/-- `[κ : ⊤] = 1` for the top subfield of a field `κ`. [folklore] -/
theorem finrank_top_subfield_eq_one (κ : Type u) [Field κ] :
    Module.finrank (⊤ : Subfield κ) κ = 1 := by
  have h := Algebra.finrank_eq_of_equiv_equiv (Subfield.topEquiv : (⊤ : Subfield κ) ≃+* κ)
    (RingEquiv.refl κ) (by ext; rfl)
  rw [h, Module.finrank_self]

variable [FiniteDimensional F K]

/-- **Separability from defectlessness.** Let `K|F` be finite, `O` a valuation ring of `K` such
that `(F, O ∩ F)` is a defectless field, `|F^×| = |K^×|` and the residue field of `O` is
separable over that of `O ∩ F`. Then `K|F` is separable: the separable closure `S` of `F` in `K`
is a defectless field, `O` is the only extension of `O ∩ S` to the purely inseparable `K|S`,
with `e = f = 1`, so `[K : S] = e f = 1`. [folklore] -/
theorem isSeparable_of_isDefectlessField (hdef : IsDefectlessField F (O.comap (algebraMap F K)))
    (hE : valueSubgroup F O = ⊤)
    (hsep : ∀ r : ResidueField O, IsSeparable (residueSubfield F O) r) :
    Algebra.IsSeparable F K := by
  classical
  set S := separableClosure F K with hS
  set OS := O.comap (algebraMap S K) with hOS
  have hSF : OS.comap (algebraMap F S) = O.comap (algebraMap F K) := by
    rw [hOS, ValuationSubring.comap_comap, ← IsScalarTower.algebraMap_eq]
  have hdefS : IsDefectlessField S OS :=
    IsDefectlessField.finiteDimensional (K := F) OS (by rw [hSF]; exact hdef)
  obtain ⟨s, hs, hsum⟩ := hdefS K inferInstance
  -- `O` is the only extension of `OS` to `K`
  have hsO : s = {O} := by
    ext W
    rw [hs, Finset.mem_singleton]
    constructor
    · intro h
      exact valuationSubring_eq_of_comap_eq_of_isPurelyInseparable (h.trans hOS)
    · rintro rfl
      rw [hOS]
  have hf : inertiaDegree S O = 1 := by
    unfold inertiaDegree
    rw [residueSubfield_eq_top_of_isPurelyInseparable S O
      (isSeparable_residueSubfield_tower O S hsep)]
    exact finrank_top_subfield_eq_one _
  rw [hsO, Finset.sum_singleton, ramificationIndex_eq_one_of_valueSubgroup_eq_top F O hE, hf,
    mul_one] at hsum
  -- `[K : S] = 1`, so `S = ⊤`
  have htop : S = ⊤ := by
    refine IntermediateField.eq_of_le_of_finrank_eq' le_top ?_
    rw [← hsum, IntermediateField.finrank_top]
  exact (separableClosure.eq_top_iff F K).mp htop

○ ○ ○ ○ ○ ○ ○

Beginning at the line that holds "rw [residueSubfield_eq_top_of_isPurelyInseparable S", reproduce each line of the records above down to and including the last one.

**ANSWER AREA:**
    rw [residueSubfield_eq_top_of_isPurelyInseparable S O
      (isSeparable_residueSubfield_tower O S hsep)]
    exact finrank_top_subfield_eq_one _
  rw [hsO, Finset.sum_singleton, ramificationIndex_eq_one_of_valueSubgroup_eq_top F O hE, hf,
    mul_one] at hsum
  -- `[K : S] = 1`, so `S = ⊤`
  have htop : S = ⊤ := by
    refine IntermediateField.eq_of_le_of_finrank_eq' le_top ?_
    rw [← hsum, IntermediateField.finrank_top]
  exact (separableClosure.eq_top_iff F K).mp htop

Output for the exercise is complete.